Vint Cerf sinks to new depths of dishonesty and manipulation by
using - and abusing - the format of the IETF RFC draft for making
demagogic personal speeches to spread ISOC lies:


> Informational Comment
> Vint Cerf
> Internet Draft
> Internet Society
> Document: draft-isoc-internet-for-everyone-00.txt
> April 1999
> Category: Informational
> 
> The Internet is for Everyone
> 
> Status of this Memo
> 
> This document is an Internet-Draft and is in full conformance with
> all provisions of Section 10 of RFC2026 [1]. Internet-Drafts are
> working documents of the Internet Engineering Task Force (IETF), its
> areas, and its working groups.
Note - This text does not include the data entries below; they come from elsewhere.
import Mathlib
import Summits.KontsevichZagierPeriods.Zeta5Search.Families.SeatingGapGrowth
import Summits.KontsevichZagierPeriods.Zeta5Search.Families.GaussCongruence
import Summits.KontsevichZagierPeriods.Zeta5Search.Families.CubicalChartLeadPi1Pi8
import Summits.KontsevichZagierPeriods.Zeta5Search.Families.CubicalChartLeadPi2
import Summits.KontsevichZagierPeriods.Zeta5Search.Families.CubicalChartLeadPi4
import Summits.KontsevichZagierPeriods.Zeta5Search.Families.CubicalChartLeadPi6
import Summits.KontsevichZagierPeriods.Zeta5Search.Families.CubicalChartLeadPi7
import Summits.KontsevichZagierPeriods.Zeta5Search.Families.CubicalChartLeadPi9
import Summits.KontsevichZagierPeriods.Zeta5Search.Families.CubicalChartLeadPi10
import Summits.KontsevichZagierPeriods.Zeta5Search.Families.CubicalChartLeadPi8vRate
import HarnessLib

/-!
# ζ(5) search — Families: Gauss congruences for the diagonal gap constant terms of EVERY seating, and for all `N = 8` leading coefficients

HONEST FRAMING: systematic search; no irrationality claim unless certified.  Cell `pub-zeta5`, seat P2 g10 (Families
layer), 2026-08-23.  Congruences between integers; nothing about the arithmetic of any zeta value; no record moves; no
conjecture node is used or discharged (the census recurrences `Brown8.LeadRec_<class>` stay GUESSED and are not used).
The mathematics is classical (constant terms of powers of an integral Laurent polynomial satisfy the Gauss congruences,
[cite: BeukersHoubenStraub2018, §1]; kernel form = fam-tele g13's `GaussCT.gauss_of_eq_coeff_smul_pow`,
`Families/GaussCongruence`); here it is APPLIED UNIFORMLY:
* **`SeatingGap.gapCT_gauss`** — for EVERY seating `τ` of any size (cert-2 g11's `Families/SeatingGapGrowth`: diagonal gap
  constant term `gapCT τ n = [X^{n·𝟙}] (gapPoly τ 1)ⁿ`, `gapPoly_eq_pow`), the sequence `n ↦ gapCT τ n` satisfies
  `pʳ ∣ gapCT τ (m pʳ) − gapCT τ (m pʳ⁻¹)` for every prime `p` and all `m, r`; `gapCT_gauss_prime`: `gapCT τ p ≡ gapCT τ 1 (mod p)`;
* hence, through cert-2 g11's identifications `lead_<class> n = gapCT τ n` (`Families/CubicalChartLead*`), the census
  leading-coefficient sequences of ALL thirteen non-degenerate `N = 8` configurations and of `₈π₈`, `₈π₈^∨`, `₈π₁`
  (`Brown8/LeadingCoefficientsA,B`: `lead_pi1, lead_pi2, lead_pi4, lead_pi4v, lead_pi6, lead_pi7, lead_pi7v, lead_pi8,
  lead_pi8v, lead_pi9, lead_pi9v, lead_pi10, lead_pi10v`) satisfy the Gauss congruences for EVERY prime
  (`lead_pi6_gauss`, …) — the all-primes `mod pʳ` floor under [MccarthyOsburnStraub2018, Conjecture 1.3]
  (`A_σ(m pʳ) ≡ A_σ(m pʳ⁻¹) (mod p^{3r})`, `p ≥ 5`, every convergent `σ`), which is NOT claimed.
Standard axioms only.
-/

namespace Summit.KontsevichZagierPeriods.Zeta5Search.Families.Cellular

namespace SeatingGap

variable {ℓ : ℕ} (τ : Fin (ℓ + 3) → Fin (ℓ + 3))

/-- **Gauss congruences for the diagonal gap constant terms of every seating** (UNCONDITIONAL, every prime):
`pʳ ∣ gapCT τ (m pʳ) − gapCT τ (m pʳ⁻¹)`. -/
theorem gapCT_gauss {p : ℕ} (hp : p.Prime) (m r : ℕ) :
    ((p : ℤ) ^ r) ∣ gapCT τ (m * p ^ r) - gapCT τ (m * p ^ (r - 1)) :=
  GaussCT.gauss_of_eq_coeff_smul_pow (gapCT τ) (gapPoly τ 1) (ones (ℓ + 1))
    (fun n => by rw [gapCT, gapPoly_eq_pow]) hp m r

/-- `gapCT τ p ≡ gapCT τ 1 (mod p)` for every prime `p`. -/
theorem gapCT_gauss_prime {p : ℕ} (hp : p.Prime) : (p : ℤ) ∣ gapCT τ p - gapCT τ 1 := by
  simpa using gapCT_gauss τ hp 1 1

end SeatingGap

/-! ## The `N = 8` census leading coefficients (cert-2 g11's `lead = gapCT` identities) -/

namespace CubicalChartN

open Summit.KontsevichZagierPeriods.Zeta5Search.Brown8

/-- Transfer: a sequence equal to some `gapCT τ` satisfies the Gauss congruences. -/
theorem gauss_of_eq_gapCT {ℓ : ℕ} (u : ℕ → ℤ) (τ : Fin (ℓ + 3) → Fin (ℓ + 3)) (hu : ∀ n, u n = SeatingGap.gapCT τ n)
    {p : ℕ} (hp : p.Prime) (m r : ℕ) : ((p : ℤ) ^ r) ∣ u (m * p ^ r) - u (m * p ^ (r - 1)) := by
  rw [hu, hu]; exact SeatingGap.gapCT_gauss τ hp m r

/-- Gauss congruences for `lead_pi1` (class `₈π₁`), every prime. -/
theorem lead_pi1_gauss {p : ℕ} (hp : p.Prime) (m r : ℕ) :
    ((p : ℤ) ^ r) ∣ lead_pi1 (m * p ^ r) - lead_pi1 (m * p ^ (r - 1)) :=
  gauss_of_eq_gapCT _ _ lead_pi1_eq_gapCT hp m r
/-- Gauss congruences for `lead_pi2` (class `₈π₂ = ₈π₃`), every prime. -/
theorem lead_pi2_gauss {p : ℕ} (hp : p.Prime) (m r : ℕ) :
    ((p : ℤ) ^ r) ∣ lead_pi2 (m * p ^ r) - lead_pi2 (m * p ^ (r - 1)) :=
  gauss_of_eq_gapCT _ _ lead_pi2_eq_gapCT hp m r
/-- Gauss congruences for `lead_pi4` (class `₈π₄ = ₈π₅`), every prime. -/
theorem lead_pi4_gauss {p : ℕ} (hp : p.Prime) (m r : ℕ) :
    ((p : ℤ) ^ r) ∣ lead_pi4 (m * p ^ r) - lead_pi4 (m * p ^ (r - 1)) :=
  gauss_of_eq_gapCT _ _ lead_pi4_eq_gapCT hp m r
/-- Gauss congruences for `lead_pi4v` (class `₈π₄^∨ = ₈π₅^∨`), every prime. -/
theorem lead_pi4v_gauss {p : ℕ} (hp : p.Prime) (m r : ℕ) :
    ((p : ℤ) ^ r) ∣ lead_pi4v (m * p ^ r) - lead_pi4v (m * p ^ (r - 1)) :=
  gauss_of_eq_gapCT _ _ lead_pi4v_eq_gapCT hp m r
/-- Gauss congruences for `lead_pi6` (class `₈π₆`; [MccarthyOsburnStraub2018, Prop. 3.1]'s `A_{σ₈}`), every prime. -/
theorem lead_pi6_gauss {p : ℕ} (hp : p.Prime) (m r : ℕ) :
    ((p : ℤ) ^ r) ∣ lead_pi6 (m * p ^ r) - lead_pi6 (m * p ^ (r - 1)) :=
  gauss_of_eq_gapCT _ _ lead_pi6_eq_gapCT hp m r
/-- Gauss congruences for `lead_pi7` (class `₈π₇`), every prime. -/
theorem lead_pi7_gauss {p : ℕ} (hp : p.Prime) (m r : ℕ) :
    ((p : ℤ) ^ r) ∣ lead_pi7 (m * p ^ r) - lead_pi7 (m * p ^ (r - 1)) :=
  gauss_of_eq_gapCT _ _ lead_pi7_eq_gapCT hp m r
/-- Gauss congruences for `lead_pi7v` (class `₈π₇^∨`), every prime. -/
theorem lead_pi7v_gauss {p : ℕ} (hp : p.Prime) (m r : ℕ) :
    ((p : ℤ) ^ r) ∣ lead_pi7v (m * p ^ r) - lead_pi7v (m * p ^ (r - 1)) :=
  gauss_of_eq_gapCT _ _ lead_pi7v_eq_gapCT hp m r
/-- Gauss congruences for `lead_pi8` (class `₈π₈` = the very-well-poised cell), every prime. -/
theorem lead_pi8_gauss {p : ℕ} (hp : p.Prime) (m r : ℕ) :
    ((p : ℤ) ^ r) ∣ lead_pi8 (m * p ^ r) - lead_pi8 (m * p ^ (r - 1)) :=
  gauss_of_eq_gapCT _ _ lead_pi8_eq_gapCT hp m r
/-- Gauss congruences for `lead_pi8v` (class `₈π₈^∨` = Brown–Zudilin's cell; = Zudilin's `Qₙ`, cf. fam-tele's `Q_gauss`), every prime. -/
theorem lead_pi8v_gauss {p : ℕ} (hp : p.Prime) (m r : ℕ) :
    ((p : ℤ) ^ r) ∣ lead_pi8v (m * p ^ r) - lead_pi8v (m * p ^ (r - 1)) :=
  gauss_of_eq_gapCT _ _ lead_pi8v_eq_gapCT hp m r
/-- Gauss congruences for `lead_pi9` (class `₈π₉`), every prime. -/
theorem lead_pi9_gauss {p : ℕ} (hp : p.Prime) (m r : ℕ) :
    ((p : ℤ) ^ r) ∣ lead_pi9 (m * p ^ r) - lead_pi9 (m * p ^ (r - 1)) :=
  gauss_of_eq_gapCT _ _ lead_pi9_eq_gapCT hp m r
/-- Gauss congruences for `lead_pi9v` (class `₈π₉^∨`), every prime. -/
theorem lead_pi9v_gauss {p : ℕ} (hp : p.Prime) (m r : ℕ) :
    ((p : ℤ) ^ r) ∣ lead_pi9v (m * p ^ r) - lead_pi9v (m * p ^ (r - 1)) :=
  gauss_of_eq_gapCT _ _ lead_pi9v_eq_gapCT hp m r
/-- Gauss congruences for `lead_pi10` (class `₈π₁₀`), every prime. -/
theorem lead_pi10_gauss {p : ℕ} (hp : p.Prime) (m r : ℕ) :
    ((p : ℤ) ^ r) ∣ lead_pi10 (m * p ^ r) - lead_pi10 (m * p ^ (r - 1)) :=
  gauss_of_eq_gapCT _ _ lead_pi10_eq_gapCT hp m r
/-- Gauss congruences for `lead_pi10v` (class `₈π₁₀^∨`), every prime. -/
theorem lead_pi10v_gauss {p : ℕ} (hp : p.Prime) (m r : ℕ) :
    ((p : ℤ) ^ r) ∣ lead_pi10v (m * p ^ r) - lead_pi10v (m * p ^ (r - 1)) :=
  gauss_of_eq_gapCT _ _ lead_pi10v_eq_gapCT hp m r

/-- Kernel instance: `lead_pi6 p ≡ 33 (mod p)` for every prime (`gapCT tau6 1 = 33`, cert-2 g11). -/
theorem lead_pi6_prime_sub_33 {p : ℕ} (hp : p.Prime) : (p : ℤ) ∣ lead_pi6 p - 33 := by
  have h := lead_pi6_gauss hp 1 1
  rw [pow_one, pow_one, one_mul, Nat.sub_self, pow_zero, mul_one, lead_pi6_eq_gapCT 1, gapCT_tau6_one] at h
  exact h

end CubicalChartN

end Summit.KontsevichZagierPeriods.Zeta5Search.Families.Cellular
Note that other groups may also
> distribute working documents as Internet-Drafts. Internet-Drafts are
> draft documents valid for a maximum of six months and may be
> updated, replaced, or obsoleted by other documents at any time. It
> is inappropriate to use Internet-Drafts as reference material or to
> cite them other than as "work in progress."
> 
> The list of current Internet-Drafts can be accessed at
> http://www.ietf.org/ietf/1id-abstracts.txt
> 
> The list of Internet-Draft Shadow Directories can be accessed at
> http://www.ietf.org/shadow.html.
> 
> 1. Abstract
> 
> The Internet really is for everyone. However, it will only be such
> if we make it so.
> 
> 2. The Internet is for everyone
> 
> The Internet is for everyone!
> 
> How easy to say -  how hard to achieve!
> 
> Where are we in achieving this noble objective?

Nowhere, Mr. Cerf, so long as you and ISOC continue to trick people
into thinking that you have the interests of everyone at heart, when
the truth is that you're only interested in yourself and your
buddies on the ISOC board.

> The Internet can facilitate democratic practices in unexpected ways.
> Did you know that proxy voting for stock shareholders is now
> commonly supported on the Internet?

So why didn't you let the ISOC members in Latin America and
elsewhere who were unable to vote, because you didn't send them
ballots, vote via the Internet for their candidates?

> The Internet is becoming the repository of all we have accomplished
> as a society. It is becoming a kind of disorganized Boswell of the
> human spirit. Be thoughtful in what you commit to email, news
> groups, and other media - it may well turn up in a web search some
> day.

You should have thought of that before you sent this paean to your
own godliness, cloaked as an Internet draft. The future web
searchers will have a good laugh.

> The Internet is moving off the planet! Already, interplanetary
> Internet is part of the NASA Mars mission program now underway at
> the Jet Propulsion Laboratory. By 2008 we should have a well-
> functioning Earth-Mars network that serves as a nascent backbone of
> an interplanetary system of Internets - InterPlaNet is a network of
> Internets! Ultimately, we will have interplanetary Internet relays
> in polar solar orbit so that they can see most of the planets and
> their interplanetary gateways for most if not all of the time.

ISOC, government of the Universe! Vint Cerf, ruler of space!

> The Internet is for everyone - but it won't be if it isn't
> affordable by all that wish to partake of its services, so we must
> dedicate ourselves to making Internet as affordable as other
> infrastructure so critical to our well being.

You unmitigated hypocrite. You say this, when you and your fake
organization are supporting CORE, the INTA, the ITU, and ICANN
regulation?

> The Internet is for everyone, - but it won't be if Governments
> restrict access to it

No government restriction. Only regulation and restriction by ISOC.

> so we must dedicate ourselves to keeping the
> network unrestricted, unfettered and unregulated. We must have the
> freedom to speak and the freedom to hear.

Who is this "we", Mr. Cerf? You and Don Heath?

> Let us dedicate ourselves to the support of the Internet
> Architecture Board, the Internet Engineering Steering Group, the
> Internet Research Task Force and the Internet Engineering Task Force
> as they drive us forward into an unbounded future.

Unbounded, that is, except by the draconian, anti-user regulation of
ICANN and the U.S. Department of Commerce.

> Let us dedicate ourselves to the creation of a
> global legal framework in which laws work across national boundaries
> to reinforce the upward spiral of value that Internet is capable of
> creating.

And make ISOC rich, by creating a world government that puts money
into ISOC's coffers via the ISOC-controlled ICANN regulator.